**Task directions:**
Please write out exactly the lines of the data below from the line holding "theorem sylowDescent_of_root (h" through the line holding "theorem root_of (hMR", and leave out the rest.

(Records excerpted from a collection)
import Summits.ResolutionOfSingularities.ResolutionOfSingularities.Theses.QuotientModels
import Summits.ResolutionOfSingularities.ResolutionOfSingularities.Theorems.QuotientModelsMinimalHeightTower
import Literature.AlgebraicGeometry.Resolution.GabberTemkinAlterations
import Literature.AlgebraicGeometry.Resolution.ProperModelsRegModel
import HarnessLib

/-!
# QuotientModelsTameDistillation — kernels of the decomp-res node «TameDistillation» (lens-6 g7) BY NAME

Source HOME/decomp-res-lens-6/g7/TameDistillation.lean (sha256 9bc5a9f3a3bbab78, 310 lines; critic `lean check`
rc 0 · 0 err · 0 warn · 0 sorry · `root_of` axioms standard), CRITIC-LEDGER row 45 (2026-08-30T06:58Z): CLEARED AS
MAP NODE (residual 0 · decision 0 · map +1).  Pieces = asides of `Theses/QuotientModels.lean` rev 6: `SylowDescent`
29860 (refines E = `GaloisFixedModels` 27194), `RegModelsPerfect` 29861 and `SepPPowerDescent` 29862 (refine RM =
`RegularModels` 27197).


Layer A (EXACT, PROVED): `E ⟺ PGroupFixedModels (27205) ∧ SylowDescent (29860)` — the Sylow distillation: restrict the
Galois roof to a Sylow `p`-subgroup (27205's input), then descend the coprime NON-normal index (29860);
QuotientModels' header rules out «Tame 27204 ∧ PGroup 27205» as a split — `galoisFixedModels_iff` is the valid one. 
Certificates that each conjunct is WEAKER than E by letter: `SylowDescent` holds outright on `p`-groups,
`PGroupFixedModels` on `p′`-groups. Layer B (EXACT modulo the tree's named fact `Temkin2017PAlteration`, PROVED):
`RegModelsPerfect ⟺ SepPPowerDescent` — an EQUIV RECORD (declared costume of the frame, not a bisection); map
content: on the PERFECT column the models half needs neither H (27195) nor the Galois/tame step
(`galoisFixedModels_perfect_of_sepPPowerDescent`, `heightOneDescent_perfect_of_sepPPowerDescent`).  `root_of` =
`QuotientModels.closes` BY NAME with E replaced by its split.
Why this is novel: the tame (`p′`) part of the models half is removed WITHOUT equivariance in the two honest ways
print offers (de Jong's Galois presentation ↦ Sylow descent; Temkin's tame distillation ↦ separable `p`-power
descent), and the unknown step is typed as exactly one conjunct each time.  Census: T-SD-1 (desk) now, T-E-LS
(kit-small) later. -/

namespace Summit.ResolutionOfSingularities.ResolutionOfSingularities.Theorems.QuotientModelsTameDistillation

open CategoryTheory AlgebraicGeometry
open Literature.AlgebraicGeometry.Resolution
open Summit.ResolutionOfSingularities.ResolutionOfSingularities.Theses

/-! ## Layer A — the Sylow distillation of E (exact) -/

/-- **E ⟸ PGroupFixedModels ∧ SylowDescent**: choose a Sylow `p`-subgroup `P` (Mathlib `Sylow`), restrict the roof's
action to the `p`-group `P` — 27205 gives regular models of every presented `K'^P` — and descend the coprime
non-normal index by 29860. [folklore] -/
theorem galoisFixedModels_of (hP : QuotientModels.PGroupFixedModels) (hS : QuotientModels.SylowDescent) :
    QuotientModels.GaloisFixedModels := by
  intro p hp k _ _ K' _ _ _ G _ _ ρ N' hN' hext K _ _ _ ι hfix hne
  haveI : Fact p.Prime := ⟨hp⟩
  obtain ⟨P⟩ := (inferInstance : Nonempty (Sylow p G))
  refine hS p hp k K' G ρ N' hN' hext P ?_ K ι hfix hne
  intro K₂ _ _ _ ι₂ hfix₂ hne₂
  refine hP p hp k K' (P : Subgroup G) (ρ.comp (P : Subgroup G).subtype) N' P.isPGroup' hN'
    (fun g => hext (g : G)) K₂ ι₂ (fun y => ?_) hne₂
  rw [hfix₂ y]
  constructor
  · intro h g
    exact h (g : G) g.2
  · intro h g hg
    exact h ⟨g, hg⟩

/-- NECESSITY of 29860 inside E: `E ⟹ SylowDescent` (ignore the Sylow hypothesis). [folklore] -/
theorem sylowDescent_of_galoisFixedModels (hE : QuotientModels.GaloisFixedModels) :
    QuotientModels.SylowDescent :=
  fun p hp k _ _ K' _ _ _ G _ _ ρ N' hN' hext _ _ K _ _ _ ι hfix hne =>
    hE p hp k K' G ρ N' hN' hext K ι hfix hne

/-- `E ⟹ PGroupFixedModels` (27205 is the `p`-group slice of E). [folklore] -/
theorem pGroupFixedModels_of_galoisFixedModels (hE : QuotientModels.GaloisFixedModels) :
    QuotientModels.PGroupFixedModels :=
  fun p hp k _ _ K' _ _ _ G _ _ ρ N' _ hN' hext K _ _ _ ι hfix hne =>
    hE p hp k K' G ρ N' hN' hext K ι hfix hne

/-- **EXACTNESS of layer A**: `GaloisFixedModels (27194) ⟺ PGroupFixedModels (27205) ∧ SylowDescent (29860)`.
[folklore] -/
theorem galoisFixedModels_iff :
    QuotientModels.GaloisFixedModels ↔ QuotientModels.PGroupFixedModels ∧ QuotientModels.SylowDescent :=
  ⟨fun h => ⟨pGroupFixedModels_of_galoisFixedModels h, sylowDescent_of_galoisFixedModels h⟩,
    fun h => galoisFixedModels_of h.1 h.2⟩

/-- CERTIFICATE «29860 is WEAKER than E by letter»: on `p`-GROUPS `G` the statement of `SylowDescent` holds outright
(the Sylow subgroup is all of `G`, so its hypothesis already delivers the conclusion), while E restricted to
`p`-groups is the open 27205. [folklore] -/
theorem sylowDescent_pGroup_slice :
    ∀ p : ℕ, p.Prime → ∀ (k : Type) [Field k] [CharP k p] (K' : Type) [Field K'] [Algebra k K']
    [Algebra.EssFiniteType k K'] (G : Type) [Group G] [Finite G] (ρ : G →* (K' ≃ₐ[k] K'))
    (N' : ProperModel k K'), IsPGroup p G → Scheme.IsRegular N'.X →
    (∀ g : G, ∃ φ : N'.X ≅ N'.X,
      Spec.map (CommRingCat.ofHom (ρ g).toAlgHom.toRingHom) ≫ N'.gen = N'.gen ≫ φ.hom) →
    ∀ (P : Sylow p G),
    (∀ (K₂ : Type) [Field K₂] [Algebra k K₂] [Algebra.EssFiniteType k K₂] (ι₂ : K₂ →ₐ[k] K'),
        (∀ y : K', y ∈ Set.range ι₂ ↔ ∀ g : G, g ∈ (P : Subgroup G) → ρ g y = y) →
        Nonempty (ProperModel k K₂) → ∃ N₂ : ProperModel k K₂, Scheme.IsRegular N₂.X) →
    ∀ (K : Type) [Field K] [Algebra k K] [Algebra.EssFiniteType k K] (ι : K →ₐ[k] K'),
      (∀ y : K', y ∈ Set.range ι ↔ ∀ g : G, ρ g y = y) → Nonempty (ProperModel k K) →
      ∃ N : ProperModel k K, Scheme.IsRegular N.X := by
  intro p hp k _ _ K' _ _ _ G _ _ ρ N' hG _ _ P hinner K _ _ _ ι hfix hne
  have htop : (⊤ : Subgroup G) = (P : Subgroup G) := P.is_maximal' (hG.to_subgroup ⊤) le_top
  refine hinner K ι (fun y => ?_) hne
  rw [hfix y]
  constructor
  · intro h g _
    exact h g
  · intro h g
    exact h g (by rw [← htop]; exact Subgroup.mem_top g)

/-- CERTIFICATE «27205 is WEAKER than E by letter»: on groups of order prime to `p` a `p`-group is trivial, the fixed
field is all of `K'`, and the roof itself is the regular model (transported along `K ≃ₐ[k] K'`), while E restricted to
`p′`-groups is 27204 (decided only over a perfect field with a projective roof). [folklore] -/
theorem pGroupFixedModels_coprime_slice :
    ∀ p : ℕ, p.Prime → ∀ (k : Type) [Field k] [CharP k p] (K' : Type) [Field K'] [Algebra k K']
    [Algebra.EssFiniteType k K'] (G : Type) [Group G] [Finite G] (ρ : G →* (K' ≃ₐ[k] K'))
    (N' : ProperModel k K'), IsPGroup p G → (Nat.card G).Coprime p → Scheme.IsRegular N'.X →
    (∀ g : G, ∃ φ : N'.X ≅ N'.X,
      Spec.map (CommRingCat.ofHom (ρ g).toAlgHom.toRingHom) ≫ N'.gen = N'.gen ≫ φ.hom) →
    ∀ (K : Type) [Field K] [Algebra k K] [Algebra.EssFiniteType k K] (ι : K →ₐ[k] K'),
      (∀ y : K', y ∈ Set.range ι ↔ ∀ g : G, ρ g y = y) → Nonempty (ProperModel k K) →
      ∃ N : ProperModel k K, Scheme.IsRegular N.X := by
  intro p hp k _ _ K' _ _ _ G _ _ ρ N' hG hcop hN' _ K _ _ _ ι hfix _
  haveI : Fact p.Prime := ⟨hp⟩
  have hcard : Nat.card G = 1 := by
    rcases hG.card_eq_or_dvd with h | h
    · exact h
    · exact absurd (Nat.Coprime.eq_one_of_dvd hcop.symm h) hp.one_lt.ne'
  haveI : Subsingleton G := (Nat.card_eq_one_iff_unique.mp hcard).1
  have hsurj : Function.Surjective ι := fun y => by
    have hy : y ∈ Set.range ι := (hfix y).mpr fun g => by
      rw [Subsingleton.elim g 1, map_one]
      rfl
    exact hy
  let e : K ≃ₐ[k] K' := AlgEquiv.ofBijective ι ⟨ι.toRingHom.injective, hsurj⟩
  exact ⟨N'.ofAlgEquiv e.symm, hN'⟩


/-! ## Layer B — Temkin's tame distillation: the perfect-column models half is separable `p`-power descent -/

/-- `RegModelsPerfect (29861) ⟹ SepPPowerDescent (29862)` (ignore the alteration). [folklore] -/
theorem sepPPowerDescent_of_regModelsPerfect (h : QuotientModels.RegModelsPerfect) :
    QuotientModels.SepPPowerDescent :=
  fun p hp k _ _ _ K _ _ _ N _ _ _ _ _ _ => h p hp k K ⟨N⟩

/-- **`RegModelsPerfect ⟸ SepPPowerDescent` modulo Temkin 2017** (tree fact `Temkin2017PAlteration`, Thm 1.2.5): a
proper model `N` of `K` is an integral separated `k`-scheme of finite type; Temkin's theorem (with `Z = ∅`) gives a
regular `X₁` and an alteration `X₁ ⟶ N.X` of `p`-power degree, separable because `k` is perfect; descend by 29862.
[cite: Temkin2017, Thm 1.2.5] -/
theorem regModelsPerfect_of_sepPPowerDescent (hT : Temkin2017PAlteration.{0})
    (hD : QuotientModels.SepPPowerDescent) : QuotientModels.RegModelsPerfect := by
  intro p hp k _ _ _ K _ _ _ hne
  obtain ⟨N⟩ := hne
  have hZ : (∅ : Set N.X) ≠ Set.univ := by
    haveI : Nonempty N.X := inferInstance
    exact Set.empty_ne_univ
  obtain ⟨X₁, φ, h, hreg, hdeg, -, hsep⟩ :=
    hT k N.X N.π inferInstance inferInstance inferInstance ∅ isClosed_empty hZ
  exact hD p hp k K N X₁ φ h hreg hdeg (hsep ‹PerfectField k›)

/-- **EXACTNESS of layer B** (modulo the port): `RegModelsPerfect (29861) ⟺ SepPPowerDescent (29862)`. [folklore] -/
theorem regModelsPerfect_iff_sepPPowerDescent (hT : Temkin2017PAlteration.{0}) :
    QuotientModels.RegModelsPerfect ↔ QuotientModels.SepPPowerDescent :=
  ⟨sepPPowerDescent_of_regModelsPerfect, regModelsPerfect_of_sepPPowerDescent hT⟩

/-- The frame 29861 is the perfect column of `RegularModels` (27197). [folklore] -/
theorem regModelsPerfect_of_regularModels (h : QuotientModels.RegularModels) :
    QuotientModels.RegModelsPerfect :=
  fun p hp k _ _ _ K _ _ _ hne => h p hp k K hne

/-! ## Cross-links: over a perfect field Temkin's residual dominates de Jong's pieces -/

/-- `SepPPowerDescent` (mod Temkin) gives E (27194) on the perfect column. [folklore] -/
theorem galoisFixedModels_perfect_of_sepPPowerDescent (hT : Temkin2017PAlteration.{0})
    (hD : QuotientModels.SepPPowerDescent) :
    ∀ p : ℕ, p.Prime → ∀ (k : Type) [Field k] [CharP k p] [PerfectField k] (K' : Type) [Field K']
    [Algebra k K'] [Algebra.EssFiniteType k K'] (G : Type) [Group G] [Finite G]
    (ρ : G →* (K' ≃ₐ[k] K')) (N' : ProperModel k K'), Scheme.IsRegular N'.X →
    (∀ g : G, ∃ φ : N'.X ≅ N'.X,
      Spec.map (CommRingCat.ofHom (ρ g).toAlgHom.toRingHom) ≫ N'.gen = N'.gen ≫ φ.hom) →
    ∀ (K : Type) [Field K] [Algebra k K] [Algebra.EssFiniteType k K] (ι : K →ₐ[k] K'),
      (∀ y : K', y ∈ Set.range ι ↔ ∀ g : G, ρ g y = y) → Nonempty (ProperModel k K) →
      ∃ N : ProperModel k K, Scheme.IsRegular N.X :=
  fun p hp k _ _ _ _ _ _ _ _ _ _ _ _ _ _ K _ _ _ _ _ hne =>
    regModelsPerfect_of_sepPPowerDescent hT hD p hp k K hne

/-- `SepPPowerDescent` (mod Temkin) gives H (27195) on the perfect column: separable `p`-power descent implies
height-one (purely inseparable) descent there. [folklore] -/
theorem heightOneDescent_perfect_of_sepPPowerDescent (hT : Temkin2017PAlteration.{0})
    (hD : QuotientModels.SepPPowerDescent) :
    ∀ p : ℕ, p.Prime → ∀ (k : Type) [Field k] [CharP k p] [PerfectField k] (K L : Type) [Field K]
    [Field L] [Algebra k K] [Algebra k L] [Algebra K L] [IsScalarTower k K L]
    [Algebra.EssFiniteType k K] [Module.Finite K L], (∀ x : L, x ^ p ∈ (algebraMap K L).range) →
    (∃ N : ProperModel k L, Scheme.IsRegular N.X) → ∃ N : ProperModel k K, Scheme.IsRegular N.X :=
  fun p hp k _ _ _ K _ _ _ _ _ _ _ _ _ _ _ =>
    regModelsPerfect_of_sepPPowerDescent hT hD p hp k K (ProperModel.nonempty_of_essFiniteType k K)

/-! ## Necessity from the ROOT and the upward assembly BY NAME -/

/-- ROOT ⟹ `RegModelsPerfect` (29861). [folklore] -/
theorem regModelsPerfect_of_root (h : _root_.ResolutionOfSingularities) : QuotientModels.RegModelsPerfect :=
  fun p hp k _ _ _ K _ _ _ hne => ProperModel.regModel_of_resolutionInChar (h p hp) k K hne

/-- ROOT ⟹ `SepPPowerDescent` (29862). [folklore] -/
theorem sepPPowerDescent_of_root (h : _root_.ResolutionOfSingularities) : QuotientModels.SepPPowerDescent :=
  sepPPowerDescent_of_regModelsPerfect (regModelsPerfect_of_root h)

/-- ROOT ⟹ `SylowDescent` (29860). [folklore] -/
theorem sylowDescent_of_root (h : _root_.ResolutionOfSingularities) : QuotientModels.SylowDescent :=
  fun p hp k _ _ _ _ _ _ _ _ _ _ _ _ _ _ _ K _ _ _ _ _ hne =>
    ProperModel.regModel_of_resolutionInChar (h p hp) k K hne

/-- **Upward assembly BY NAME**: `QuotientModels.closes` with E replaced by its exact split — `ROOT ⟸
SandwichedResolve (24572) ∧ GaloisTower (27196, port) ∧ PGroupFixedModels (27205) ∧ SylowDescent (29860) ∧
HeightOneDescent (27195)`. Every hypothesis is consumed. [folklore] -/
theorem root_of (hMR : QuotientModels.SandwichedResolve) (hC : QuotientModels.GaloisTower)
    (hP : QuotientModels.PGroupFixedModels) (hS : QuotientModels.SylowDescent)
    (hH : QuotientModels.HeightOneDescent) : _root_.ResolutionOfSingularities :=
  QuotientModels.closes hMR hC (galoisFixedModels_of hP hS) hH

/-- EXACTNESS of the assembly at the models half: `E ∧ H ⟺ PGroupFixedModels ∧ SylowDescent ∧ H`. [folklore] -/
theorem modelsPieces_iff :
    (QuotientModels.GaloisFixedModels ∧ QuotientModels.HeightOneDescent) ↔
      (QuotientModels.PGroupFixedModels ∧ QuotientModels.SylowDescent ∧ QuotientModels.HeightOneDescent) := by
  rw [galoisFixedModels_iff, and_assoc]

/-- All three new pieces are summit-implied. [folklore] -/
theorem pieces_of_root (h : _root_.ResolutionOfSingularities) :
    QuotientModels.SylowDescent ∧ QuotientModels.RegModelsPerfect ∧ QuotientModels.SepPPowerDescent :=
  ⟨sylowDescent_of_root h, regModelsPerfect_of_root h, sepPPowerDescent_of_root h⟩

end Summit.ResolutionOfSingularities.ResolutionOfSingularities.Theorems.QuotientModelsTameDistillation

**Response:**
theorem sylowDescent_of_root (h : _root_.ResolutionOfSingularities) : QuotientModels.SylowDescent :=
  fun p hp k _ _ _ _ _ _ _ _ _ _ _ _ _ _ _ K _ _ _ _ _ hne =>
    ProperModel.regModel_of_resolutionInChar (h p hp) k K hne

/-- **Upward assembly BY NAME**: `QuotientModels.closes` with E replaced by its exact split — `ROOT ⟸
SandwichedResolve (24572) ∧ GaloisTower (27196, port) ∧ PGroupFixedModels (27205) ∧ SylowDescent (29860) ∧
HeightOneDescent (27195)`. Every hypothesis is consumed. [folklore] -/
theorem root_of (hMR : QuotientModels.SandwichedResolve) (hC : QuotientModels.GaloisTower)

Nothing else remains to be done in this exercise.